» **THE PROBLEM**: Only the lines below, from the one with "import Summits.SmoothPoincare4.Statement" through the one with "import HarnessLib.Audit.Status.Attr", are to be written out, exactly.

▬▬▬

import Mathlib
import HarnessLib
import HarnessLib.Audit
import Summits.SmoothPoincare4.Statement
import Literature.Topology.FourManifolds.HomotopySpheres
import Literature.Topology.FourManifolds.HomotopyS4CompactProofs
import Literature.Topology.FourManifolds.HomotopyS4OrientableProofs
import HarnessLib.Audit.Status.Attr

▬▬▬

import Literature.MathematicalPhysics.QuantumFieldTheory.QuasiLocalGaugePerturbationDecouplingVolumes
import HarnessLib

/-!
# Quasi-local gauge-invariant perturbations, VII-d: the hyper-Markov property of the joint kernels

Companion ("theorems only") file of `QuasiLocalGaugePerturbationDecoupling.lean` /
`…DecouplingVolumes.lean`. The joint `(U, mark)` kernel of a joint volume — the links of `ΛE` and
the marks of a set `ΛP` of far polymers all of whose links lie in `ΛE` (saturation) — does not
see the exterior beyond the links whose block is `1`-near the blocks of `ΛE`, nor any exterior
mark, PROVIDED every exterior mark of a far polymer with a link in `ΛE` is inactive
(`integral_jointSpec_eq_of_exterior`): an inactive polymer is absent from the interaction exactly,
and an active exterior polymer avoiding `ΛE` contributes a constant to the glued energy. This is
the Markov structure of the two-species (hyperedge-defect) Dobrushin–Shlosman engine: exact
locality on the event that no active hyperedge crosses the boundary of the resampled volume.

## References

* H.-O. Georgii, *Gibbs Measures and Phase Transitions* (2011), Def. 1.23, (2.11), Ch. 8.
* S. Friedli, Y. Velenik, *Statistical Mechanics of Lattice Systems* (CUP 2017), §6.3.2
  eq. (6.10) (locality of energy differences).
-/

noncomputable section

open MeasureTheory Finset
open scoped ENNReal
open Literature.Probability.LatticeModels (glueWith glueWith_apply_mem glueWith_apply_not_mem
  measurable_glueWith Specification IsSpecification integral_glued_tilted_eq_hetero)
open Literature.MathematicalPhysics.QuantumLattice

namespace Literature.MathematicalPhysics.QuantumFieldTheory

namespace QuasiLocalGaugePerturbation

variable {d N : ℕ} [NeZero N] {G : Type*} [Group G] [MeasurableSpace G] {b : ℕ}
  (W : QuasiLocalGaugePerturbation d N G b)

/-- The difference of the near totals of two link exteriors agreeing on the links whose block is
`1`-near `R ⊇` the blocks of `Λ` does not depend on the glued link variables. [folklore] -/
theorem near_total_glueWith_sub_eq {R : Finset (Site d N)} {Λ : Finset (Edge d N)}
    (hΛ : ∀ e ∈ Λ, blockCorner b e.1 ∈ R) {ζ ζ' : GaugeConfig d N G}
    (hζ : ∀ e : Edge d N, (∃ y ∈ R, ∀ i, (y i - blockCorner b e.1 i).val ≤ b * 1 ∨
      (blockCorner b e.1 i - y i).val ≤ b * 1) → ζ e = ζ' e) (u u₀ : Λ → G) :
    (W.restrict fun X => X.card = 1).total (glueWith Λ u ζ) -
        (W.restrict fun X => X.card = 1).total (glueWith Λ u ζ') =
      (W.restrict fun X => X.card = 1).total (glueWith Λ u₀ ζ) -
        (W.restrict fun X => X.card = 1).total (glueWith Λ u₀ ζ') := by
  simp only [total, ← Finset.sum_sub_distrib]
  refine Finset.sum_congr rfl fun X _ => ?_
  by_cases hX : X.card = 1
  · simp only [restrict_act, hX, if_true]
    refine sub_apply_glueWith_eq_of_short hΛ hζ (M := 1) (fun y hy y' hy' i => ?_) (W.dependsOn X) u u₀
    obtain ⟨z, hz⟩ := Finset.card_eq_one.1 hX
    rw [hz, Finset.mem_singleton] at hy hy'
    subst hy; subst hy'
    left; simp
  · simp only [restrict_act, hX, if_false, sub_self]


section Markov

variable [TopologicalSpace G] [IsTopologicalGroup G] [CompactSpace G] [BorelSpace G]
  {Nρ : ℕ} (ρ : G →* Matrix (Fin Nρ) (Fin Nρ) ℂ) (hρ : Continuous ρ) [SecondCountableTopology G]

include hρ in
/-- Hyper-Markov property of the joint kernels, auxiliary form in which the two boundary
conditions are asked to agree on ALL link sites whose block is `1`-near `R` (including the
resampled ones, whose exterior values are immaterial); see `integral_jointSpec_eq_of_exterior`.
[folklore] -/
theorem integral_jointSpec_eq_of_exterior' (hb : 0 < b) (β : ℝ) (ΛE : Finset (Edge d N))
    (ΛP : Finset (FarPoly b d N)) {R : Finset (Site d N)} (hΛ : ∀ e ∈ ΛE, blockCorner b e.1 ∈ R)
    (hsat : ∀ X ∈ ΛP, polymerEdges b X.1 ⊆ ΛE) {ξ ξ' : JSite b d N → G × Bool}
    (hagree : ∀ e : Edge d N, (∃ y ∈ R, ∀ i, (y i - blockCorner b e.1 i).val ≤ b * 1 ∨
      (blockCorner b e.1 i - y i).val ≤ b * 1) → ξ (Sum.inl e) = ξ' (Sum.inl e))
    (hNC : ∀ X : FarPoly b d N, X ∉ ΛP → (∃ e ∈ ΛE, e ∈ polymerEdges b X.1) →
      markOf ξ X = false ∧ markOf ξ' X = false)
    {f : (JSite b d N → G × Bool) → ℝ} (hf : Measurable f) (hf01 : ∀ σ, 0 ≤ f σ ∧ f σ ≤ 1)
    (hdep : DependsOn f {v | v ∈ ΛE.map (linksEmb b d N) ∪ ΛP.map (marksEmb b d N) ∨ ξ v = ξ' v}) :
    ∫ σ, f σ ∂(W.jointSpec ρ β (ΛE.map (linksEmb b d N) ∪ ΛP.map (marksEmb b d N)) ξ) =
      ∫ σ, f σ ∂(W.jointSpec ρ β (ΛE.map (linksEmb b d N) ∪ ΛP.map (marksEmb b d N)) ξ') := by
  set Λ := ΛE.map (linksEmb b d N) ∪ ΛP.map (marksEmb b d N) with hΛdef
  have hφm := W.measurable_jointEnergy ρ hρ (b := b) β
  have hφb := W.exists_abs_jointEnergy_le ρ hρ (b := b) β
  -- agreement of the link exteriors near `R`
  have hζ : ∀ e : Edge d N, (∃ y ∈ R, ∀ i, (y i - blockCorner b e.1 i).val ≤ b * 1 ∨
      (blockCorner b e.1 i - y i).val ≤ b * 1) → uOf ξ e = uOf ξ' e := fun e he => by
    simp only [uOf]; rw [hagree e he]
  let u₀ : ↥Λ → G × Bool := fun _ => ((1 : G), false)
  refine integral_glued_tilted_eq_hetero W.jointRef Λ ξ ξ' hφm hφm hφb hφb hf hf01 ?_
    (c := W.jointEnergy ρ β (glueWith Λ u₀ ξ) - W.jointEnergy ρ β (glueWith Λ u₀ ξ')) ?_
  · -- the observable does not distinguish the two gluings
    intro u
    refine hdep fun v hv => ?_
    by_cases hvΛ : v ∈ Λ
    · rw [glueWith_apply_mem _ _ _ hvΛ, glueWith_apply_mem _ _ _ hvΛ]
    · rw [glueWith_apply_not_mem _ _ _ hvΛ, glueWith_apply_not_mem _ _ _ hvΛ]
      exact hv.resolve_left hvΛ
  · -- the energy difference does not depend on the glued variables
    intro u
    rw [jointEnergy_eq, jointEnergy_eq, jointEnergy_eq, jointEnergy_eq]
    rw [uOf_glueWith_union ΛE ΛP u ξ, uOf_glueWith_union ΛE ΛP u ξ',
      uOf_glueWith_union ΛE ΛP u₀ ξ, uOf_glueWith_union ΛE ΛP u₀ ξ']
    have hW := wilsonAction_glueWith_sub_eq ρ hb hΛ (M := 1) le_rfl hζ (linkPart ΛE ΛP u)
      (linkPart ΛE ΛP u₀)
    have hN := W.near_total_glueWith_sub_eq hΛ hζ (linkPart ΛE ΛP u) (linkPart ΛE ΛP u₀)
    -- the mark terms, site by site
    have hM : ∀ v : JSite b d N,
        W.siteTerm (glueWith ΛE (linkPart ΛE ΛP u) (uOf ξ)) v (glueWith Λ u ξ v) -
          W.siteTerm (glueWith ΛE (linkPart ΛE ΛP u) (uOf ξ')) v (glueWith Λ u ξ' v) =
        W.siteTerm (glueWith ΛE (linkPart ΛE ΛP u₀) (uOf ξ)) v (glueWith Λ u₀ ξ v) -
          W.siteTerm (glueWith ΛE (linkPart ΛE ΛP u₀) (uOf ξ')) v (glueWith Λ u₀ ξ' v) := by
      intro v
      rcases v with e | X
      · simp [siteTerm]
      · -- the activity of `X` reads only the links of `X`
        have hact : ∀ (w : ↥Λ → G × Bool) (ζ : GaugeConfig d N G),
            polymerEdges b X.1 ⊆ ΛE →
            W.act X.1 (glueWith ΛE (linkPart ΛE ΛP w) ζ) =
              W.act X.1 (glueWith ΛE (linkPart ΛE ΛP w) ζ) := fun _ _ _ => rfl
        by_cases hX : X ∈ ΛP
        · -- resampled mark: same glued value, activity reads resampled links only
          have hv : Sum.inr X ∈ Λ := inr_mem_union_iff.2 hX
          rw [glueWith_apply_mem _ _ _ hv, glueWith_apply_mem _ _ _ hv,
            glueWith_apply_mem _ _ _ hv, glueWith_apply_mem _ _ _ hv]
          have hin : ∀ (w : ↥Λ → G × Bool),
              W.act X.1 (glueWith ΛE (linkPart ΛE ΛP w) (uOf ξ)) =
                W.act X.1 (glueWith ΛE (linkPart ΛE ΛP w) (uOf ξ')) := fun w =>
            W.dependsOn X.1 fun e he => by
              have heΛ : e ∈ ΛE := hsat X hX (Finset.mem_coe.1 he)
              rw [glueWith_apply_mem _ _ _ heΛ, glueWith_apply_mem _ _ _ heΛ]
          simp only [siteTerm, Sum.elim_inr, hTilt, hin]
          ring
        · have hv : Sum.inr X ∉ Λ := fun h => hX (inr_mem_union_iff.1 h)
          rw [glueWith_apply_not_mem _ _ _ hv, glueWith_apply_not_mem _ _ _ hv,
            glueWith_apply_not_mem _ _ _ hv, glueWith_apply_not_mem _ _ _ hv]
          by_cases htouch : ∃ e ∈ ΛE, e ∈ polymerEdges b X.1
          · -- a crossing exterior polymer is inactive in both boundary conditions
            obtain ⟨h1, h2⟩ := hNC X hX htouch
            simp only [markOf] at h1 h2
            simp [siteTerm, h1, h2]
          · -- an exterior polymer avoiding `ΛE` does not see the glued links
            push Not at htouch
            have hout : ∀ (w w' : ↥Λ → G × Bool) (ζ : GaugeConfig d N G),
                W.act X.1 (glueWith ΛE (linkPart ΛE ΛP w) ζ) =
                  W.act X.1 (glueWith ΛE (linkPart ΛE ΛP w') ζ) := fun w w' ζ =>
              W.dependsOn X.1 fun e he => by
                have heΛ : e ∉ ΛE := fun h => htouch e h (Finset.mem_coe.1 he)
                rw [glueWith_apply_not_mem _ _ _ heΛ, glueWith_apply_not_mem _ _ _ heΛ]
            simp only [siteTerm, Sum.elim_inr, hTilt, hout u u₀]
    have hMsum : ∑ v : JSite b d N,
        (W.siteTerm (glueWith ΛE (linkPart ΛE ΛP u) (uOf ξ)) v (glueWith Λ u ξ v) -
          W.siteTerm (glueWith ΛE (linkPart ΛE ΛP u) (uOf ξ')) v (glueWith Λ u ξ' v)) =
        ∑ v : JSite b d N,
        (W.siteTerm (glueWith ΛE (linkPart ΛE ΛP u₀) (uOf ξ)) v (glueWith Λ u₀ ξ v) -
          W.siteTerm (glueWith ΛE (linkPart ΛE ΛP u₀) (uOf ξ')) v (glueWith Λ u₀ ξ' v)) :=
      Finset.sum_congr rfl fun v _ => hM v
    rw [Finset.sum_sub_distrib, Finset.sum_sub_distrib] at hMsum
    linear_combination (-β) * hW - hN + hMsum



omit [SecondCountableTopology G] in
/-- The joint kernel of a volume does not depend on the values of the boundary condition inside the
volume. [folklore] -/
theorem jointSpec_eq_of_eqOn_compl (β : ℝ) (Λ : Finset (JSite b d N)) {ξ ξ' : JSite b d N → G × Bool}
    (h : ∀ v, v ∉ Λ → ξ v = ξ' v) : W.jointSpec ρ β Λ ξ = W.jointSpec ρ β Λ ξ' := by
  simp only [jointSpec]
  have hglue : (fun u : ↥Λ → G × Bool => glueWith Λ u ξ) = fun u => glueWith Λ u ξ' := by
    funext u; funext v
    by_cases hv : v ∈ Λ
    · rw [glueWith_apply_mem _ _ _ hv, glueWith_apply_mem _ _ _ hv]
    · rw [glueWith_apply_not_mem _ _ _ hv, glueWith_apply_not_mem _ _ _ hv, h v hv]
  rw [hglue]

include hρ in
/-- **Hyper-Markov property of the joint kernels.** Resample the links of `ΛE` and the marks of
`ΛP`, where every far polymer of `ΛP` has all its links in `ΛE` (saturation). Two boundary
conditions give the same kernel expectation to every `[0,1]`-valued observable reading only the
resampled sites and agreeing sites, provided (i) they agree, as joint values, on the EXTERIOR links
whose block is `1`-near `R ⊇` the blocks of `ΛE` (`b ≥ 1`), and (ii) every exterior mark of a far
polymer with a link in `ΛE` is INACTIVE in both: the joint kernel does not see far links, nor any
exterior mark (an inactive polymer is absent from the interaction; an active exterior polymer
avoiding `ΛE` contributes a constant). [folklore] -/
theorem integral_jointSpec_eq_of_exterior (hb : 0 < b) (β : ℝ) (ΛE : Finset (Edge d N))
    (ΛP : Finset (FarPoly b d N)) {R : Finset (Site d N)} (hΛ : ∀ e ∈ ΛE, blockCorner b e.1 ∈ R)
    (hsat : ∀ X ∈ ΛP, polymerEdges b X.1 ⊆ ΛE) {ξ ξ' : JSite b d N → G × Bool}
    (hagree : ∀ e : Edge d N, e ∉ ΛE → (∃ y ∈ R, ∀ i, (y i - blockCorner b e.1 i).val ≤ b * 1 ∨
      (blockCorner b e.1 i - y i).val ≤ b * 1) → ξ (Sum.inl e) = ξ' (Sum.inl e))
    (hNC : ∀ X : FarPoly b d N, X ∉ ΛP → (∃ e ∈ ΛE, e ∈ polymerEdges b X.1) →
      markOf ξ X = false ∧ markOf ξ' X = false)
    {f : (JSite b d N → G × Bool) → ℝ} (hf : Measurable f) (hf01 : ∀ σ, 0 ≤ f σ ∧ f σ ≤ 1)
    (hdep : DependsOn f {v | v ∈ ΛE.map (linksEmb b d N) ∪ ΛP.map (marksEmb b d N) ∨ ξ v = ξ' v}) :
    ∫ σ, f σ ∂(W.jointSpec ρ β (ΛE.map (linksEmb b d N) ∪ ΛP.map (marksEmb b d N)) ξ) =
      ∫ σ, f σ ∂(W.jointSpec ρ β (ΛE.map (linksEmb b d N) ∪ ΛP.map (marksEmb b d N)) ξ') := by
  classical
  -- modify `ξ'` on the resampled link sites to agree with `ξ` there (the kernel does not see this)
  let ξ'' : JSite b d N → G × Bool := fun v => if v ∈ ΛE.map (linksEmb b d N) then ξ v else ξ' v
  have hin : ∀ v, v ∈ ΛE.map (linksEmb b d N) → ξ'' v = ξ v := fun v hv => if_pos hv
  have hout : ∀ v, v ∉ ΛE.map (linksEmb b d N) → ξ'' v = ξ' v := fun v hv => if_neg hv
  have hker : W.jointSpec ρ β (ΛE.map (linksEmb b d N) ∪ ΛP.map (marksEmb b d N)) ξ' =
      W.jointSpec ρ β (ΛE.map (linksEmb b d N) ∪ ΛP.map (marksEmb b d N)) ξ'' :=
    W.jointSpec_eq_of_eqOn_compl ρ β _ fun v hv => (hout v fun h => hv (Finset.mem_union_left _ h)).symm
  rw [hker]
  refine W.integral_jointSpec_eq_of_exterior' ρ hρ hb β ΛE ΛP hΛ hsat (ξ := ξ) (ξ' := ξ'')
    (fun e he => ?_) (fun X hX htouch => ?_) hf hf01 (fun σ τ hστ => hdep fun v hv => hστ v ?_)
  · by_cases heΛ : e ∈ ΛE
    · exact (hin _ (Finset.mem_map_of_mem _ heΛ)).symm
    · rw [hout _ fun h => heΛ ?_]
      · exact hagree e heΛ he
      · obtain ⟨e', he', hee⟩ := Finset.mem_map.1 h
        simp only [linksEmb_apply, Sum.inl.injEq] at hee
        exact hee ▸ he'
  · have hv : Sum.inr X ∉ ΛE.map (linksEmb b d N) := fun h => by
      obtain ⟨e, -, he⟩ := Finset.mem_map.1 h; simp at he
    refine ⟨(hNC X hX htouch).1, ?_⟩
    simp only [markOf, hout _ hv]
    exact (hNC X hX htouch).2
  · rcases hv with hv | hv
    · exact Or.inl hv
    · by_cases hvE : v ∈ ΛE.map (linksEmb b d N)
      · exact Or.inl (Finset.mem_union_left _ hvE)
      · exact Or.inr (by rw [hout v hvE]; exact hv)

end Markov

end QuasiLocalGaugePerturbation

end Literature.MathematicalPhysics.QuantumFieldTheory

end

▬▬▬

» **PROBLEM SOLUTION**:
import Summits.SmoothPoincare4.Statement
import Literature.Topology.FourManifolds.HomotopySpheres
import Literature.Topology.FourManifolds.HomotopyS4CompactProofs
import Literature.Topology.FourManifolds.HomotopyS4OrientableProofs
import HarnessLib.Audit.Status.Attr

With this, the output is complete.